そこでボーネンが毎年、そして前哨戦で見せたような、「トルネード・トム」の異名をとる破壊力のあるアタックを成功させていれば・・・
しかし現実はミュールの坂で強烈な破壊力で集団を木っ端微塵にしたのは、直前のデパンヌ3日間で総合優勝し、好調をアピールしていたバッラン(ランプレ)だった。
ちなみにこのデパンヌ3日間、ボーネンをはじめ優勝候補は、まずほとんど本気で走らないし、最終日のタイムトライアルも出走しないことが多い。私がデパンヌ3日間に出場したときもミュセウやチュミル、バルトリなど、ほとんどが調整と割り切っていた。さすがにハードな3日間のあと、中2日間でフランドルはきついのだろうと感じたものだ。ちなみに私がデパンヌ3日間を走ってフランドルに出場した年、フランドルでは完全にガス欠、体調を崩した挙句にレース序盤の集団落車の餌食になり、すぐにサポートカーの隊列を利用して復帰しようと試みるが、ここでデパンヌ3日間で体調を崩したのが仇となりレース早々にリタイヤ。レース終了後監督に怒られたのを今でも鮮明に覚えている。
バッランはそのデパンヌ3日間で総合優勝し、そしてフランドルでも優勝。知る限り99年のファンペーテヘム(当時ファルムフリッツ、現クイックステップ)が思い浮かぶぐらいだ。
「デパンヌ3日間に優勝するとフランドルには勝てない」と言うジンクスを破り、どうだい!見たか!と言うようなコメントを発していたファンペーテヘムが懐かしい。
レースも中盤、モーレンベルグの登りが始まったところで私は最初の違和感をボーネン、そしてクイックステップに感じた。
それはミュセウや、過去2回の優勝を見ると、このモーレンベルグは必ずほぼ先頭でクリアーしている。それはきっとミュセウから学んだ後半への走り方だったはずだ。

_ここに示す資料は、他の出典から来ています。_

import Literature.NumberTheory.EllipticCurves.RingClassFieldSplitting
import Literature.NumberTheory.EllipticCurves.KolyvaginShaStructureIndexFormProofs
import Mathlib.NumberTheory.RamificationInertia.Valuation
import Mathlib.NumberTheory.RamificationInertia.Unramified
import HarnessLib

set_option linter.dupNamespace false
set_option autoImplicit false

/-!
# LINE B49, family F3 (ℓ ≡ 3 mod 8): the ARITHMETIC obstruction — `7β` is not a square in the Hilbert class field
# when `β` is a unit at an unramified prime `𝔮 ∣ 7` of `K`

Cell `bsd-goldfeld`, seat `bsd-goldfeld-s1p-c3x` (prover, gen 3); memo `HOME/F3-ETA-DESCENT.md` §4 / §8 file K3. Support for item
`stmt-BirchSwinnertonDyer-19350` (`BSDTwoCMSplitRankOne`; no claim, no closure). Theses-free, FACT-FREE, theorems only.

THE POINT. If `v` is a prime of a Dedekind domain `A` (fraction field `K`), `w ∣ v` a prime of `B` (fraction field `L ⊇ K`) with
ramification index `e(w|v) = 1`, then `w(x) = v(x)` for `x ∈ K` (Mathlib `valuation_liesOver`); so an element of ODD `v`-valuation is
not a square in `L`. For `K` imaginary quadratic, `H = K[1]` its Hilbert class field (tree `ringClassField K ι 1`, unramified over `K`:
`isUnramifiedIn_ringClassField`), `𝔮` a prime of `K` with `7 ∈ 𝔮 ∖ 𝔮²` (i.e. `7` unramified at `𝔮`) and `β ∈ 𝓞_K ∖ 𝔮`: `v_𝔮(7β) = 1`, hence
**`7β ∉ H^{×2}`**. APPLICATION (memo §4): with `β = N_{H/K}(x(y₁) − 2)` (Deuring: a `𝔮`-unit) this contradicts `α(y_K) = α(T)`, i.e.
the Heegner trace `y_K` is never the `2`-torsion point `T` — see the sibling `…TwinEtaDescentClass.lean`.

HONEST FRAMING: elementary valuation theory over Mathlib; proves nothing about Heegner points by itself; BSD is not proved by any of this;
item 19350 unchanged.

References: J. Neukirch, *Algebraic Number Theory* (1999) I §8, II §8 (extension of valuations, `e = 1`) [NeukirchANT1999];
D. A. Cox, *Primes of the form x² + ny²* (2013) §9.A (`K[f]/K` unramified outside `f`) [Cox2013].
-/

noncomputable section

open scoped Classical

open IsDedekindDomain IsDedekindDomain.HeightOneSpectrum NumberField WithZero
open Literature.NumberTheory.EllipticCurves

namespace Summit.BirchSwinnertonDyer.BirchSwinnertonDyer.Theorems.GoldfeldGoodTwists

/-! ## §1 Valuations: odd valuation downstairs and `e = 1` ⟹ not a square upstairs -/

section Valuation

variable {A K : Type*} (L : Type*) {B : Type*}
variable [CommRing A] [IsDedekindDomain A] [CommRing B] [IsDedekindDomain B] [Algebra A B] [Module.IsTorsionFree A B]
variable [Field K] [Field L] [Algebra K L]
variable [Algebra A K] [IsFractionRing A K] [Algebra A L] [IsScalarTower A K L]
variable [Algebra B L] [IsFractionRing B L] [IsScalarTower A B L]

/-- **Odd valuation + ramification index one ⟹ not a square upstairs.** If `w ∣ v` with `e(w|v) = 1` and `x ∈ K` has
`v(x) = exp(m)` with `m` odd, then `x` is not a square in `L` (`w(x) = v(x)^{e} = exp(m)` by Mathlib's `valuation_liesOver`, while the
valuation of a square is `exp` of an even integer). [cite: NeukirchANT1999, II (8.5) (valuations in unramified extensions)] -/
theorem not_isSquare_algebraMap_of_valuation_eq_exp_odd (v : HeightOneSpectrum A) (w : HeightOneSpectrum B)
    [w.asIdeal.LiesOver v.asIdeal] (he : v.asIdeal.ramificationIdx' w.asIdeal = 1) {x : K} {m : ℤ} (hm : Odd m)
    (hx : v.valuation K x = exp m) : ¬ IsSquare (algebraMap K L x) := by
  rintro ⟨s, hs⟩
  have h := HeightOneSpectrum.valuation_liesOver (K := K) L v w x
  rw [he, pow_one, hx, hs, map_mul] at h
  have hs0 : w.valuation L s ≠ 0 := by
    intro h0
    rw [h0, mul_zero] at h
    exact exp_ne_zero h
  rw [← exp_log hs0, ← exp_add, exp_inj] at h
  obtain ⟨k, hk⟩ := hm
  omega

/-- **`v(p·β) = exp(−1)`** for `p ∈ v ∖ v²` (one factor of `v` in `(p)`) and `β ∉ v` (`A` a Dedekind domain, valuation of its fraction
field `K`). [folklore] -/
theorem valuation_mul_eq_exp_neg_one (v : HeightOneSpectrum A) {p β : A} (hp : p ∈ v.asIdeal) (hp2 : p ∉ v.asIdeal ^ 2)
    (hβ : β ∉ v.asIdeal) : v.valuation K (algebraMap A K (p * β)) = exp (-1 : ℤ) := by
  rw [valuation_of_algebraMap, map_mul]
  have hβ1 : v.intValuation β = 1 := (intValuation_eq_one_iff_mem_primeCompl v β).mpr hβ
  have hp1 : v.intValuation p ≤ exp (-(1 : ℕ) : ℤ) := (intValuation_le_pow_iff_mem v p 1).mpr (by rwa [pow_one])
  have hp2' : ¬ v.intValuation p ≤ exp (-(2 : ℕ) : ℤ) := fun h ↦ hp2 ((intValuation_le_pow_iff_mem v p 2).mp h)
  have hp0 : p ≠ 0 := by rintro rfl; exact hp2 (Ideal.zero_mem _)
  rw [hβ1, mul_one]
  rw [intValuation_eq_exp_neg_multiplicity v hp0] at hp1 hp2' ⊢
  rw [exp_le_exp] at hp1 hp2'
  rw [exp_inj]
  push_cast at hp1 hp2' ⊢
  omega

end Valuation

/-! ## §2 The Hilbert class field `K[1]`: `7β ∉ K[1]^{×2}` for `β ∈ 𝓞_K ∖ 𝔮`, `7 ∈ 𝔮 ∖ 𝔮²` -/

section RingClassField

variable {K : Type} [Field K] [NumberField K]

/-- **`pβ` is not a square in the Hilbert class field.** `K` imaginary quadratic, `H = K[1] = ringClassField K ι 1`; `𝔮` a prime of `𝓞_K`
with `p ∈ 𝔮`, `p ∉ 𝔮²` (the rational… any element `p ∈ 𝓞_K` with exactly one factor `𝔮`) and `β ∈ 𝓞_K ∖ 𝔮`. Then `p·β` is not a square
in `H`: `K[1]/K` is unramified at `𝔮` (tree `isUnramifiedIn_ringClassField`, conductor `1`), so `e(𝔔|𝔮) = 1` for a prime `𝔔 ∣ 𝔮` of `H`
(Mathlib `Algebra.IsUnramifiedIn.ramificationIdx_eq_one`) and §1 applies with `v_𝔮(pβ) = exp(−1)`.
[cite: Cox2013, §9.A (p. 181)] [cite: NeukirchANT1999, II (8.5)] -/
theorem not_isSquare_mul_ringClassField_one (hK : IsImaginaryQuadratic K) (ι : K →+* ℂ) (v : HeightOneSpectrum (𝓞 K))
    {p β : 𝓞 K} (hp : p ∈ v.asIdeal) (hp2 : p ∉ v.asIdeal ^ 2) (hβ : β ∉ v.asIdeal) :
    ¬ IsSquare (algebraMap K (ringClassField K ι 1) ((p * β : 𝓞 K) : K)) := by
  obtain ⟨hfd, hgal⟩ := finiteDimensional_and_isGalois_ringClassField hK ι one_ne_zero
  haveI := hfd
  haveI : NumberField (ringClassField K ι 1) := numberField_ringClassField hK ι one_ne_zero
  -- `K[1]/K` is unramified at `v` (conductor `1`: the hypothesis `¬ (1) ≤ v` is trivial)
  have hv1 : ¬ Ideal.span {((1 : ℕ) : 𝓞 K)} ≤ v.asIdeal := by
    rw [Nat.cast_one, Ideal.span_singleton_one, top_le_iff]
    exact v.isPrime.ne_top
  have hunr := isUnramifiedIn_ringClassField hK ι one_ne_zero hv1
  -- a prime `w` of `𝓞 K[1]` over `v`
  haveI := v.isMaximal
  obtain ⟨W, hWmax, hWover⟩ :=
    Ideal.exists_maximal_ideal_liesOver_of_isIntegral (S := 𝓞 (ringClassField K ι 1)) v.asIdeal
  let w : HeightOneSpectrum (𝓞 (ringClassField K ι 1)) :=
    ⟨W, hWmax.isPrime, Ideal.ne_bot_of_liesOver_of_ne_bot v.ne_bot W⟩
  haveI : w.asIdeal.LiesOver v.asIdeal := hWover
  have he : v.asIdeal.ramificationIdx' w.asIdeal = 1 := by
    rw [Ideal.ramificationIdx'_eq_ramificationIdx v.asIdeal w.asIdeal v.ne_bot]
    exact hunr.ramificationIdx_eq_one hWover
  have hval : v.valuation K ((p * β : 𝓞 K) : K) = exp (-1 : ℤ) :=
    valuation_mul_eq_exp_neg_one (K := K) v hp hp2 hβ
  exact not_isSquare_algebraMap_of_valuation_eq_exp_odd (ringClassField K ι 1) v w he (by decide) hval

end RingClassField

end Summit.BirchSwinnertonDyer.BirchSwinnertonDyer.Theorems.GoldfeldGoodTwists

end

それは危険回避でもあるが、どの程度この荒れた石畳、集団後方では立ち止まる選手のいるモーレンベルグで、どの位置でクリアーするかはひとつの調子のバロメーターだと思っている。ここでボーネンは最初の入り口まで、他のチームに比べてあまり組織だって守られていなかった。それはそれだけ脚を使ってしまう可能性がある。
後半にかけて集団では落車が非常に多かった。
私の個人的な推測だが、今年はクイックステップが 完全にコントロール仕切れていなかった。コントロールするチームが存在しないため、集団内では先頭には出たくない、集団の中でいい位置を確保したい選手た ちが集団内で前方へ移動。しかしペース自体は速くないので集団は大きく膨らんだまま。それが落車の原因のひとつにもなっていたように思う。
ボーネンは 現時点で北のクラッシックレースを見てみると最も強い選手だろう。だが急成長したなかで、まだまだ集団内でのミュセウのようなカリスマ性が薄いように感じ られる。もう少し経験を積む時間があっても、そしてもっとミュセウなどベテラン選手について走ったほうが良かったの知れない。
今回のように窮地に追い込まれたとき、どう対処するのかという経験値は現在のクイックステップは百戦錬磨とは感じられない。
ほとんどがボーネンと同世代。今年期待がかかったファンペーてヘムは、期待されたような走りや経験を生かすことなく、チームに貢献できたのか?と厳しい見方をしてしまう。
今回のフランドルの失敗でクイックステップは大きく成長しただろう。中堅どころの選手はこの経験でベテラン・司令塔への扉に手をかけたはず。あとはボーネンを含めてこの扉を開けられたのかは、来年フランドル3勝目のかかったボーネンのリベンジで見られるはずだと信じたい。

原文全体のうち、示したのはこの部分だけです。